[[ EXERCISE DATA open ]]

import Literature.NumberTheory.Rogawski1990.CurveThetaHodgeTypeNecessity
import Summits.HodgeConjecture.HodgeConjecture.Theorems.HLiu418E3AntiholOfHol
import Summits.HodgeConjecture.HodgeConjecture.Theorems.HLiu418ChiSplittingMirror
import HarnessLib

/-!
# Crux `HLiu418`, floor 0, programme P5 — the NECESSITY letters E3nec₂ ([Liu2021, Rem. D.5] «only if» half, ★ `Rogawski1990/CurveThetaHodgeTypeNecessity`):
# (§1) they are WEAKER than the signed letters E3₂; (§2) the antiholomorphic one FOLLOWS from the holomorphic one

Cell hodgecm-mathlib (D-0151), crux item `HLiu418` = stmt-HodgeConjecture-24832, parent line `Cruxes/HLiu418/Lines/F0_AlbCm.lean` (packaged stub
`stub_S1b_facts`); seat F0P5-p02 (g4), F0P5-plan (g2) desk word #11 («T1′»).  THEOREMS ONLY (no definition, no instance, no notation, no named fact, no `sorry`);
`--supports stmt-HodgeConjecture-24832 --as helper`, count-neutral.  HC_CM is proved only modulo the 7 printed citations (+ declared floor-0 debt) until rung 0
closes; nothing printed is discharged here.

* §1 (dominance E3 ⇒ E3nec) lives in the letter file itself (★ `Rogawski1990.curveThetaHodgeTypeNecessity_hol_of_signed ∕ _antihol_of_signed`, reviewer rule 5b) —
  the books' row «E3 ↦ E3nec» is a WEAKENING.
* §2 **`curveThetaHodgeTypeNecessity_antihol_of_hol : _hol → _antihol`** — p04 (g3)'s conjugation road ★ `E3AntiholOfHol` restricted to one direction:
  `P ↦ P̄` exchanges the Hodge types (★ `isAntiholCotangentAt₂_iff_conj`), `σ ↦ σ̄ = repConj σ` (★ `hasFinComponent_conj_repConj`), the theta carrier goes to its
  conjugate partner `ω(λᶜ, ⟨−a⟩, χ̄)` with `Φ_{λᶜ} = Φ̄_λ` (★ `DoubledWeilMirror.exists_conjPartner_omegaAtLine_neg`, [Liu2021, Lem. D.1 (2)]), admissibility flips
  `adm(λ, a) ↔ adm(λᶜ, −a)` (★ `E3AntiholOfHol.exists_isAdmissibleElement_bar_locF_neg_iff`, [Liu2021, Def. 4.12, last sentence]); the holomorphic necessity at
  the conjugate data gives `e♮ ∈ Φ̄_λ`, i.e. `e♮ ∉ Φ_λ`.
⇒ in the parent's books ONE letter `curveThetaHodgeTypeNecessity_hol` serves every E3 slot.

References: [Liu2021] Y. Liu, Camb. J. Math. 9 (2021), App. D Rem. D.5 (p. 131), Lem. D.1 (2), Def. 4.12, Rem. 4.4.  [HarrisKudlaSweet1996] J. AMS 9 (1996),
Thm. 6.1.  [Kudla1994] Israel J. Math. 87, §3 Thm. 3.1.  [Li1992] J. reine angew. Math. 428 (1992), p. 181.
-/

set_option autoImplicit false
-- the mandated namespace has the single-problem summit's repeated segment (`HodgeConjecture.HodgeConjecture`)
set_option linter.dupNamespace false

noncomputable section

open NumberField NumberField.InfinitePlace MeasureTheory IsDedekindDomain
open scoped Matrix ComplexOrder
open Literature.NumberTheory.Automorphic Literature.NumberTheory.Automorphic.UnitaryGroup
open Literature.NumberTheory.Automorphic.UnitaryGroup.CotangentForms (toQuotFun hasFinComponent_conj_repConj)
open Literature.NumberTheory.Automorphic.UnitaryCurveForms
open Literature.NumberTheory.Automorphic.ConjVec
open Literature.NumberTheory.Automorphic.Liu2021 Literature.NumberTheory.Automorphic.Liu2021.Def411WeilCarriers
open Literature.NumberTheory.Automorphic.Liu2021.Def411WeilCarriersDoubling
open Literature.NumberTheory.GaloisRepresentations Literature.NumberTheory.Automorphic.IdeleClassGroup
open Literature.AlgebraicGeometry.Liu2021 (IsAdmissibleElement)
open Literature.NumberTheory.GelbartRogawski1991 Literature.NumberTheory.GelbartRogawski1991.UnitaryDualPair
open Literature.RepresentationTheory.Liu2021 Literature.RepresentationTheory.HarrisKudlaSweet1996
open Literature.NumberTheory.ComplexMultiplication (CMTypeOps.bar CMTypeOps.mem_bar_iff)
open Literature.NumberTheory.Rogawski1990 (curveThetaHodgeTypeSigned_hol curveThetaHodgeTypeSigned_antihol
  curveThetaHodgeTypeNecessity_hol curveThetaHodgeTypeNecessity_antihol)
open Summit.HodgeConjecture.HodgeConjecture.Cruxes.HLiu418.DoubledWeilMirror (exists_conjPartner_omegaAtLine_neg)
open Summit.HodgeConjecture.HodgeConjecture.Cruxes.HLiu418.E3AntiholOfHol (exists_isAdmissibleElement_bar_locF_neg_iff)

namespace Summit.HodgeConjecture.HodgeConjecture.Cruxes.HLiu418.E3Necessity

/-! ## §1 (dominance) — see ★ `Rogawski1990.curveThetaHodgeTypeNecessity_hol_of_signed ∕ _antihol_of_signed` in the letter file itself -/

/-! ## §2 The antiholomorphic necessity follows from the holomorphic one -/

set_option maxHeartbeats 4000000 in
-- (two instances of the E3nec letter telescope and the conjugate-partner telescope are elaborated and matched; as in ★ `E3AntiholOfHol`)
/-- **E3nec-antihol₂ ⟸ E3nec-hol₂, UNCONDITIONALLY.**  Given antiholomorphic data `(λ, a, χ, W, σ, j, P)` with `ε_a` λ-admissible: `P̄` is holomorphic (★
`isAntiholCotangentAt₂_iff_conj`) with finite component `σ̄ = repConj σ` (★ `hasFinComponent_conj_repConj`), irreducible and smooth; the conjugate partner
`J : ω(λ, ⟨a⟩, χ) → ω(λᶜ, ⟨−a⟩, χ̄)` (★ `exists_conjPartner_omegaAtLine_neg`, `Φ_{λᶜ} = Φ̄_λ`) gives the complex-linear injective intertwiner `J ∘ j ∘ toConj⁻¹`;
`ε_{−a}` is λᶜ-admissible (★ `exists_isAdmissibleElement_bar_locF_neg_iff`); the holomorphic necessity there gives `e♮ ∈ Φ̄_λ`, i.e. `e♮ ∉ Φ_λ` (`CMTypeOps.mem_bar_iff`).
[cite: Liu2021, App. D Rem. D.5 (p. 131); Lem. D.1 (2) (l. 5231); Def. 4.12; Rem. 4.4] [cite: Kudla1994, §3 Thm. 3.1] [cite: Li1992, p. 181] -/
theorem curveThetaHodgeTypeNecessity_antihol_of_hol (hN : curveThetaHodgeTypeNecessity_hol) : curveThetaHodgeTypeNecessity_antihol := by
  intro L _ _ _ ι H dV hdV hdV0 t ht g hg hsig hpos h4 𝔣 μ _ n' e₁ lam hlam hw a χ W _ _ σ hirr hsm j hj P hP hPσ hadm
  -- the conjugate partner at `(λ, a, χ)`
  obtain ⟨lam', hlam', hw', hΦ', J, hJb, hJ⟩ := exists_conjPartner_omegaAtLine_neg L e₁ dV hdV hdV0 lam hlam hw a χ
  -- the conjugate data: `P̄` holomorphic with finite component `σ̄`
  have hP' : P.conj.IsHolCotangentAt₂ (IsCMField.complexConj_ne_one L) (UnitaryGroup.complexConj_smul_infinitePlace L)
      (cmPlace L ι) 𝔣 := (isAntiholCotangentAt₂_iff_conj _ _ _ P 𝔣).mp hP
  have hPσ' : P.conj.HasFinComponent (repConj σ) := hasFinComponent_conj_repConj P hPσ
  have hirr' : (repConj σ).IsIrreducible := (isIrreducible_repConj_iff σ).mpr hirr
  have hsm' : (repConj σ).IsSmooth := (isSmooth_repConj_iff σ).mpr hsm
  -- the conjugate intertwiner `J ∘ j ∘ toConj⁻¹`, complex-linear and injective
  let j'ₗ := (J : _ →ₛₗ[starRingEnd ℂ] _).comp (j.toLinearMap.comp ((toConj (V := W)).symm : ConjVec W →ₛₗ[starRingEnd ℂ] W))
  have hj'ₗ : ∀ w : ConjVec W, j'ₗ w = J (j ((toConj (V := W)).symm w)) := fun _ => rfl
  let j' := LinearMap.intertwiningMap_of_isIntertwiningMap (repConj σ)
    ((rhoVAtLine (↥(maximalRealSubfield L)) L (IsCMField.complexConj L) 2 e₁ (Matrix.diagonal dV)
        (complexConj_imagUnit L) (imagUnit_ne_zero L) (imagUnit_mul_self L) (realDiagonal_isSymm L dV hdV)
        (isUnit_det_realDiagonal L dV hdV hdV0) (realDiagonal_map L dV hdV).symm
        (fun a => isCompatible_chiSplittingLine L e₁ dV hdV hdV0 (toHeckeCharacter L lam')
          (isUnitary_toHeckeCharacter L lam') ((isOscillatorChar_toHeckeCharacter_iff lam').mpr hlam')
          (TW (↥(maximalRealSubfield L)) a) (isSymm_TW (↥(maximalRealSubfield L)) a)
          (isUnit_det_TW (↥(maximalRealSubfield L)) a) (JW (↥(maximalRealSubfield L)) L a)
          (JW_eq (↥(maximalRealSubfield L)) L a)) (-a)
        ⟨(Units.map ((starRingEnd ℂ : ℂ →+* ℂ) : ℂ →* ℂ)).comp χ.1,
          isAutomorphicOneChar_unitsMap_comp_chi (IsCMField.complexConj L) χ _⟩).comp
      (finAdelicCongr (↥(maximalRealSubfield L)) L (IsCMField.complexConj L) g ht hg).symm.toMonoidHom)
    j'ₗ (fun k w => by
      rw [hj'ₗ, hj'ₗ, repConj_apply, LinearEquiv.symm_apply_apply,
        Representation.IntertwiningMap.isIntertwining σ _ j k, MonoidHom.comp_apply, MonoidHom.comp_apply]
      exact hJ _ _)
  have hj'app : ∀ w : ConjVec W, j' w = J (j ((toConj (V := W)).symm w)) := fun _ => rfl
  have hj' : Function.Injective j' := fun w w' hww' => by
    rw [hj'app, hj'app] at hww'
    exact (toConj (V := W)).symm.injective (hj (hJb.1 hww'))
  -- admissibility of `ε_{−a}` for `λᶜ` (`Φ_{λᶜ} = Φ̄_λ`)
  have hadm' : ∃ e : L, IsAdmissibleElement L hlam'.cmType.1 e ∧
      epsOf (↥(maximalRealSubfield L)) (imagUnitSq L) L (2 * imagUnit L)⁻¹ e = locF (↥(maximalRealSubfield L)) (imagUnitSq L) (-a) := by
    rw [hΦ']
    exact (exists_isAdmissibleElement_bar_locF_neg_iff hlam.cmType a).mpr hadm
  -- the holomorphic necessity at the conjugate data
  have key := hN L ι H dV hdV hdV0 t ht g hg hsig hpos h4 𝔣 μ e₁ lam' hlam' hw' (-a)
    ⟨(Units.map ((starRingEnd ℂ : ℂ →+* ℂ) : ℂ →* ℂ)).comp χ.1,
      isAutomorphicOneChar_unitsMap_comp_chi (IsCMField.complexConj L) χ _⟩
    (ConjVec W) (repConj σ) hirr' hsm' j' hj' P.conj hP' hPσ' hadm'
  rw [hΦ', CMTypeOps.mem_bar_iff] at key
  exact key

/-- The same as a bare implication between the two named facts, for by-name consumption. [cite: Liu2021, App. D Rem. D.5 (p. 131)] -/
theorem curveThetaHodgeTypeNecessity_hol_imp_antihol : curveThetaHodgeTypeNecessity_hol → curveThetaHodgeTypeNecessity_antihol :=
  curveThetaHodgeTypeNecessity_antihol_of_hol

end Summit.HodgeConjecture.HodgeConjecture.Cruxes.HLiu418.E3Necessity

end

[[ EXERCISE DATA closed ]]

WORK INSTRUCTIONS: Begin at the line above that has "epsOf (↥(maximalRealSubfield L))" and stop after the line that has "rw [hΦ', CMTypeOps.mem_bar_iff] at key", copying each line exactly and adding nothing else.

OUTPUT FOR THIS EXERCISE:
      epsOf (↥(maximalRealSubfield L)) (imagUnitSq L) L (2 * imagUnit L)⁻¹ e = locF (↥(maximalRealSubfield L)) (imagUnitSq L) (-a) := by
    rw [hΦ']
    exact (exists_isAdmissibleElement_bar_locF_neg_iff hlam.cmType a).mpr hadm
  -- the holomorphic necessity at the conjugate data
  have key := hN L ι H dV hdV hdV0 t ht g hg hsig hpos h4 𝔣 μ e₁ lam' hlam' hw' (-a)
    ⟨(Units.map ((starRingEnd ℂ : ℂ →+* ℂ) : ℂ →* ℂ)).comp χ.1,
      isAutomorphicOneChar_unitsMap_comp_chi (IsCMField.complexConj L) χ _⟩
    (ConjVec W) (repConj σ) hirr' hsm' j' hj' P.conj hP' hPσ' hadm'
  rw [hΦ', CMTypeOps.mem_bar_iff] at key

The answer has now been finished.